In 2006, however, the relationship between the groups deteriorated when Deborah terminated the privileges of a physician who had recently moved from Deborah to CGPA. According to Deborah, Virtua attempted to recruit the doctor in order to build up and license its own cardiac surgery institute. Deborah contends that Virtua also conspired with CGPA to force Deborah into either a merger or a complete shutdown by channeling all cardiac services to Virtua once the state cardiac surgery licensed was obtained.

After the suspension of the doctor’s privileges, CGPA began to redirect its referrals to Penn Presbyterian instead of Deborah, and CGPA and Penn Presbyterian entered into an affiliation agreement to strengthen the relationship. Deborah alleged that Virtua was an unnamed party to the agreement, which aimed to cut Deborah out of the market altogether.

Deborah brought a Section 1 antitrust claim in federal court but failed to convince the court that the defendants’ action produced anticompetitive harm to the relevant market.  Anticompetitive effects can be demonstrated in two ways:  (1) through direct evidence of actual anticompetitive effects; or (2) through proof of the defendants’ market power, which acts as a proxy for anticompetitive effect.

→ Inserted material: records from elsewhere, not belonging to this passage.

import Summits.ResolutionOfSingularities.ResolutionOfSingularities.Theorems.WeightedInvariantLocalWeightedDropNCToricRungClosed

/-!
# TOT rung R6, corollary: TAME BRIESKORN–PHAM GERMS `Σᵢ uᵢ·xᵢ^{aᵢ}` (`p ∤ aᵢ`) are Newton non-degenerate, hence won, in every dimension

Crux item stmt-ResolutionOfSingularities-8899 `WeightedInvariant.LocalWeightedDrop` (route `ResolutionOfSingularities/WeightedInvariant`), line
`nc-game-transport`, TOT rung R6 `NCTransport.totRungNonDegenerate` (`…NCToricRungClosed`).  [OURS · L1 W4.3 · seat res-D-pv-006; def-free; NOT a
statement of any manuscript.]

A (unit-coefficient) BRIESKORN–PHAM GERM in `m + 1` variables is `b = Σᵢ uᵢ · xᵢ^{aᵢ}` with units `uᵢ` (`uᵢ(0) ≠ 0`) and exponents `aᵢ ≥ 1`;
it is TAME when every `aᵢ` is invertible in `k` (`p ∤ aᵢ`).  For every positive weight `w` its initial form is `Σ_{i ∈ I(w)} uᵢ(0)·xᵢ^{aᵢ}`
(`I(w)` = the minimisers of `wᵢaᵢ`) and the EULER CERTIFICATE `x_t∂_t (in_w b) = a_t·u_t(0)·x_t^{a_t}` (`t ∈ I(w)`) puts a power of a variable in
the log-Jacobian ideal — so tame Brieskorn–Pham germs are Newton non-degenerate (`newtonNonDegenerate_brieskornPham`) and, by R6, every such germ
over an algebraically closed field of characteristic `p ∤ ∏ aᵢ`, together with every divisor of its powers, is `CobordantGame.Won k (m + 1)`
(`won_brieskornPham`, `won_of_dvd_brieskornPham_pow`) — a classical specimen family (Fermat hypersurfaces, `E₆ / E₈`-type points
`z² + y³ + x⁴`, `z² + y³ + x⁵` away from characteristics `2, 3, 5`, …) in EVERY dimension, with no surface-resolution input.
Wild exponents (`p ∣ aᵢ`) are correctly excluded: `x₀^p + x₁^p = (x₀ + x₁)^p` is not even reduced.
-/

set_option linter.dupNamespace false -- mandated namespace of this single-conjunct summit

namespace Summit.ResolutionOfSingularities.ResolutionOfSingularities.Theorems

namespace NCTransport

open MvPowerSeries Literature.AlgebraicGeometry.Resolution TameFourTupleDrop

variable {k : Type} [Field k]

/-- A POWER OF A VARIABLE IN THE LOG-JACOBIAN IDEAL certifies torus-smoothness: `(∏ X_j)^a = X_t^a · ∏_{j ≠ t} X_j^a`. -/
theorem torusSmooth_of_X_pow_mem {n : ℕ} {g : MvPowerSeries (Fin n) k} (t : Fin n) (a : ℕ)
    (h : (X t : MvPowerSeries (Fin n) k) ^ a ∈ Ideal.span (insert g (Set.range fun i => eulerOp i g))) : TorusSmooth g := by
  classical
  refine ⟨a, ?_⟩
  rw [← Finset.prod_pow, ← Finset.mul_prod_erase Finset.univ (fun j => (X j : MvPowerSeries (Fin n) k) ^ a) (Finset.mem_univ t)]
  exact Ideal.mul_mem_right _ _ h

/-- The coefficients of a Brieskorn–Pham germ `Σᵢ uᵢ·xᵢ^{aᵢ}`. -/
theorem coeff_brieskornPham {n : ℕ} (u : Fin n → MvPowerSeries (Fin n) k) (a : Fin n → ℕ) (d : Fin n →₀ ℕ) :
    coeff d (∑ i, u i * X i ^ a i) = ∑ i, if Finsupp.single i (a i) ≤ d then coeff (d - Finsupp.single i (a i)) (u i) else 0 := by
  classical
  rw [map_sum]
  refine Finset.sum_congr rfl fun i _ => ?_
  rw [X_pow_eq, coeff_mul_monomial, mul_one]

/-- The coefficient of a Brieskorn–Pham germ with positive exponents at `x_t^{a_t}` is `u_t(0)`. -/
theorem coeff_brieskornPham_single {n : ℕ} (u : Fin n → MvPowerSeries (Fin n) k) {a : Fin n → ℕ} (ha : ∀ i, 0 < a i) (t : Fin n) :
    coeff (Finsupp.single t (a t)) (∑ i, u i * X i ^ a i) = constantCoeff (u t) := by
  classical
  rw [coeff_brieskornPham, Finset.sum_eq_single t]
  · rw [if_pos le_rfl, tsub_self, coeff_zero_eq_constantCoeff_apply]
  · intro i _ hit
    rw [if_neg]
    intro hle
    have h1 := hle i
    rw [Finsupp.single_eq_same, Finsupp.single_apply, if_neg (Ne.symm hit)] at h1
    exact absurd (ha i) (not_lt.mpr h1)
  · exact fun h => absurd (Finset.mem_univ t) h

/-- Every exponent in the support of a Brieskorn–Pham germ dominates some `a_i·e_i`. -/
theorem exists_single_le_of_coeff_brieskornPham_ne_zero {n : ℕ} (u : Fin n → MvPowerSeries (Fin n) k) (a : Fin n → ℕ)
    {d : Fin n →₀ ℕ} (hd : coeff d (∑ i, u i * X i ^ a i) ≠ 0) : ∃ i, Finsupp.single i (a i) ≤ d := by
  classical
  rw [coeff_brieskornPham] at hd
  obtain ⟨i, -, hi⟩ := Finset.exists_ne_zero_of_sum_ne_zero hd
  by_cases h : Finsupp.single i (a i) ≤ d
  · exact ⟨i, h⟩
  · rw [if_neg h] at hi
    exact absurd rfl hi

/-- **TAME BRIESKORN–PHAM GERMS ARE NEWTON NON-DEGENERATE**: `Σᵢ uᵢ·xᵢ^{aᵢ}` with units `uᵢ`, exponents `aᵢ ≥ 1` invertible in `k`. -/
theorem newtonNonDegenerate_brieskornPham {m : ℕ} (u : Fin (m + 1) → MvPowerSeries (Fin (m + 1)) k) (hu : ∀ i, constantCoeff (u i) ≠ 0)
    {a : Fin (m + 1) → ℕ} (ha : ∀ i, 0 < a i) (hak : ∀ i, ((a i : ℕ) : k) ≠ 0) :
    NewtonNonDegenerate (∑ i, u i * X i ^ a i) := by
  classical
  intro w hw
  obtain ⟨b, hb⟩ : ∃ b : MvPowerSeries (Fin (m + 1)) k, b = ∑ i, u i * X i ^ a i := ⟨_, rfl⟩
  rw [← hb]
  -- a minimiser `t` of `wᵢ·aᵢ` and the minimum `μ`
  obtain ⟨t, -, ht⟩ := Finset.exists_min_image Finset.univ (fun i => w i * a i) Finset.univ_nonempty
  set μ := w t * a t with hμ
  have hweight_single : ∀ i, Finsupp.weight w (Finsupp.single i (a i)) = w i * a i := fun i => by
    rw [Finsupp.weight_single, smul_eq_mul, mul_comm]
  have hle_weight : ∀ {d : Fin (m + 1) →₀ ℕ} {i}, Finsupp.single i (a i) ≤ d → w i * a i ≤ Finsupp.weight w d := by
    intro d i h
    rw [← hweight_single, ← add_tsub_cancel_of_le h, map_add]
    exact Nat.le_add_right _ _
  have hlow : ∀ d, Finsupp.weight w d < μ → coeff d b = 0 := by
    intro d hd
    by_contra hne
    obtain ⟨i, hi⟩ := exists_single_le_of_coeff_brieskornPham_ne_zero u a (hb ▸ hne)
    exact absurd (lt_of_le_of_lt ((ht i (Finset.mem_univ i)).trans (hle_weight hi)) hd) (lt_irrefl _)
  have hcoefft : coeff (Finsupp.single t (a t)) b = constantCoeff (u t) := by rw [hb]; exact coeff_brieskornPham_single u ha t
  have horder : weightedOrder w b = μ :=
    (weightedOrder_eq_nat w).mpr ⟨⟨Finsupp.single t (a t), by rw [hcoefft]; exact hu t, hweight_single t⟩, hlow⟩
  -- the Euler certificate at `t`: `x_t∂_t (in_w b) = a_t·u_t(0)·x_t^{a_t}`
  have heuler : eulerOp t (initForm w b) = monomial (Finsupp.single t (a t)) (((a t : ℕ) : k) * constantCoeff (u t)) := by
    ext d
    rw [coeff_monomial]
    change ((d t : ℕ) : k) * coeff d (initForm w b) = _
    change ((d t : ℕ) : k) * (if ((Finsupp.weight w d : ℕ) : ℕ∞) = weightedOrder w b then coeff d b else 0) = _
    rw [horder]
    simp only [Nat.cast_inj]
    by_cases hdt : d = Finsupp.single t (a t)
    · subst hdt
      rw [if_pos (hweight_single t), if_pos rfl, hcoefft, Finsupp.single_eq_same]
    · rw [if_neg hdt]
      by_cases hwd : Finsupp.weight w d = μ
      · rw [if_pos hwd]
        by_cases hdt0 : d t = 0
        · rw [hdt0, Nat.cast_zero, zero_mul]
        · -- `d_t ≠ 0`, weight `μ`, `d ≠ a_t e_t`: no support there
          suffices hzero : coeff d b = 0 by rw [hzero, mul_zero]
          by_contra hne
          obtain ⟨i, hi⟩ := exists_single_le_of_coeff_brieskornPham_ne_zero u a (hb ▸ hne)
          by_cases hit : i = t
          · subst hit
            -- `a_t e_t ≤ d`, `d ≠ a_t e_t` ⇒ weight `> μ`
            have hlt : Finsupp.weight w (Finsupp.single i (a i)) < Finsupp.weight w d := by
              have hd' : d = Finsupp.single i (a i) + (d - Finsupp.single i (a i)) := (add_tsub_cancel_of_le hi).symm
              have hne' : d - Finsupp.single i (a i) ≠ 0 := by
                intro h0; apply hdt; rw [hd', h0, add_zero]
              obtain ⟨s, hs⟩ : ∃ s, (d - Finsupp.single i (a i)) s ≠ 0 := by
                by_contra h
                exact hne' (Finsupp.ext fun s => not_not.mp (not_exists.mp h s))
              have hpos : 0 < Finsupp.weight w (d - Finsupp.single i (a i)) :=
                lt_of_lt_of_le (hw s) (Finsupp.le_weight_of_ne_zero' (w := w) hs)
              rw [hd', map_add]
              omega
            rw [hweight_single] at hlt
            exact absurd hwd (ne_of_gt hlt)
          · -- `a_i e_i ≤ d` with `i ≠ t` and `d_t ≥ 1` ⇒ weight `≥ wᵢaᵢ + w_t > μ`
            have hsum : Finsupp.single i (a i) + Finsupp.single t 1 ≤ d := by
              intro s
              have h1 := hi s
              rw [Finsupp.single_apply] at h1
              rw [Finsupp.add_apply, Finsupp.single_apply, Finsupp.single_apply]
              by_cases hsi : i = s
              · by_cases hst : t = s
                · exact absurd (hsi.trans hst.symm) hit
                · rw [if_pos hsi, if_neg hst, add_zero]; rw [if_pos hsi] at h1; exact h1
              · by_cases hst : t = s
                · rw [if_neg hsi, if_pos hst, zero_add, ← hst]; omega
                · rw [if_neg hsi, if_neg hst, add_zero]; exact Nat.zero_le _
            have hge : w i * a i + w t ≤ Finsupp.weight w d := by
              have := hle_weight (i := i) (d := d) hi
              rw [← add_tsub_cancel_of_le hsum, map_add, map_add, hweight_single, Finsupp.weight_single, smul_eq_mul, one_mul]
              omega
            have := ht i (Finset.mem_univ i)
            have hwt := hw t
            omega
      · rw [if_neg hwd, mul_zero]
  have hmono : (X t : MvPowerSeries (Fin (m + 1)) k) ^ a t =
      C ((((a t : ℕ) : k) * constantCoeff (u t)))⁻¹ * eulerOp t (initForm w b) := by
    rw [heuler, ← monomial_zero_eq_C_apply, monomial_mul_monomial, zero_add, inv_mul_cancel₀ (mul_ne_zero (hak t) (hu t)), X_pow_eq]
  refine torusSmooth_of_X_pow_mem t (a t) ?_
  rw [hmono]
  exact Ideal.mul_mem_left _ _ (Ideal.subset_span (Set.mem_insert_of_mem _ (Set.mem_range_self t)))

/-- A Brieskorn–Pham germ with positive exponents is non-zero. -/
theorem brieskornPham_ne_zero {m : ℕ} (u : Fin (m + 1) → MvPowerSeries (Fin (m + 1)) k) (hu : ∀ i, constantCoeff (u i) ≠ 0)
    {a : Fin (m + 1) → ℕ} (ha : ∀ i, 0 < a i) : (∑ i, u i * X i ^ a i) ≠ 0 := by
  intro h
  have := coeff_brieskornPham_single u ha 0
  rw [h, map_zero] at this
  exact hu 0 this.symm

/-- **TAME BRIESKORN–PHAM GERMS ARE WON, IN EVERY DIMENSION**: over an algebraically closed field of characteristic `p`, a germ
`Σᵢ uᵢ·xᵢ^{aᵢ}` in `m + 1` variables with units `uᵢ` and exponents `aᵢ ≥ 1`, `p ∤ aᵢ`, is `CobordantGame.Won k (m + 1)`. -/
theorem won_brieskornPham {m : ℕ} (p : ℕ) (hp : p.Prime) (k : Type) [Field k] [CharP k p] [IsAlgClosed k]
    (u : Fin (m + 1) → MvPowerSeries (Fin (m + 1)) k) (hu : ∀ i, constantCoeff (u i) ≠ 0) (a : Fin (m + 1) → ℕ) (ha : ∀ i, 0 < a i)
    (hak : ∀ i, ((a i : ℕ) : k) ≠ 0) : CobordantGame.Won k (m + 1) (∑ i, u i * X i ^ a i) :=
  won_of_newtonNonDegenerate p hp k _ (brieskornPham_ne_zero u hu ha) (newtonNonDegenerate_brieskornPham u hu ha hak)

/-- … and so is every divisor of each of its powers. -/
theorem won_of_dvd_brieskornPham_pow {m : ℕ} (p : ℕ) (hp : p.Prime) (k : Type) [Field k] [CharP k p] [IsAlgClosed k]
    (u : Fin (m + 1) → MvPowerSeries (Fin (m + 1)) k) (hu : ∀ i, constantCoeff (u i) ≠ 0) (a : Fin (m + 1) → ℕ) (ha : ∀ i, 0 < a i)
    (hak : ∀ i, ((a i : ℕ) : k) ≠ 0) (N : ℕ) (f : MvPowerSeries (Fin (m + 1)) k) (hf : f ∣ (∑ i, u i * X i ^ a i) ^ (N + 1)) :
    CobordantGame.Won k (m + 1) f :=
  won_of_dvd_pow_of_newtonNonDegenerate p hp k _ (brieskornPham_ne_zero u hu ha) (newtonNonDegenerate_brieskornPham u hu ha hak) N f hf

/-- The finite-round form: tame Brieskorn–Pham germs are won by the mover of the count game within finitely many rounds. -/
theorem exists_winsIn_brieskornPham {m : ℕ} (p : ℕ) (hp : p.Prime) (k : Type) [Field k] [CharP k p] [IsAlgClosed k]
    (u : Fin (m + 1) → MvPowerSeries (Fin (m + 1)) k) (hu : ∀ i, constantCoeff (u i) ≠ 0) (a : Fin (m + 1) → ℕ) (ha : ∀ i, 0 < a i)
    (hak : ∀ i, ((a i : ℕ) : k) ≠ 0) : ∃ n, WinsIn (m := m) GermIsNC n (∑ i, u i * X i ^ a i) :=
  totRungNonDegenerate m p hp k _ (brieskornPham_ne_zero u hu ha) (newtonNonDegenerate_brieskornPham u hu ha hak)

end NCTransport

end Summit.ResolutionOfSingularities.ResolutionOfSingularities.Theorems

Deborah attempted to demonstrate actual anticompetitive effects but made a key misstep:  rather than demonstrating harm to the entire market, as required by the relevant case law, Deborah produced evidence of harm to only one hospital – itself – and its loss of patients from CGPA, whose market share in the relevant cardiac services market is about8 percent. Deborah claimed these patients did not experience Deborah’s “superior patient satisfaction scores,” fast response times, or lower out-of-pocket costs. Fatally to its claim, however, Deborah provided no evidence that at least a majority of the remaining 92 percent of the market experienced decreased patient satisfaction, decreased consumer choice, increased costs, or any indicia of anticompetitive harm. A Section 1 claim based on actual anticompetitive effects depends on market-wide effects, not harm to a single competitor. The court thus dismissed the case.

The case is Deborah Heart and Lung Center v. Virtua Health Inc., et al., Civil Action No. 1:11-cv-01290 (D.N.J. Mar. 24, 2015).

DISCLAIMER: Because of the generality of this update, the information provided herein may not be applicable in all situations and should not be acted upon without specific legal advice based on particular situations.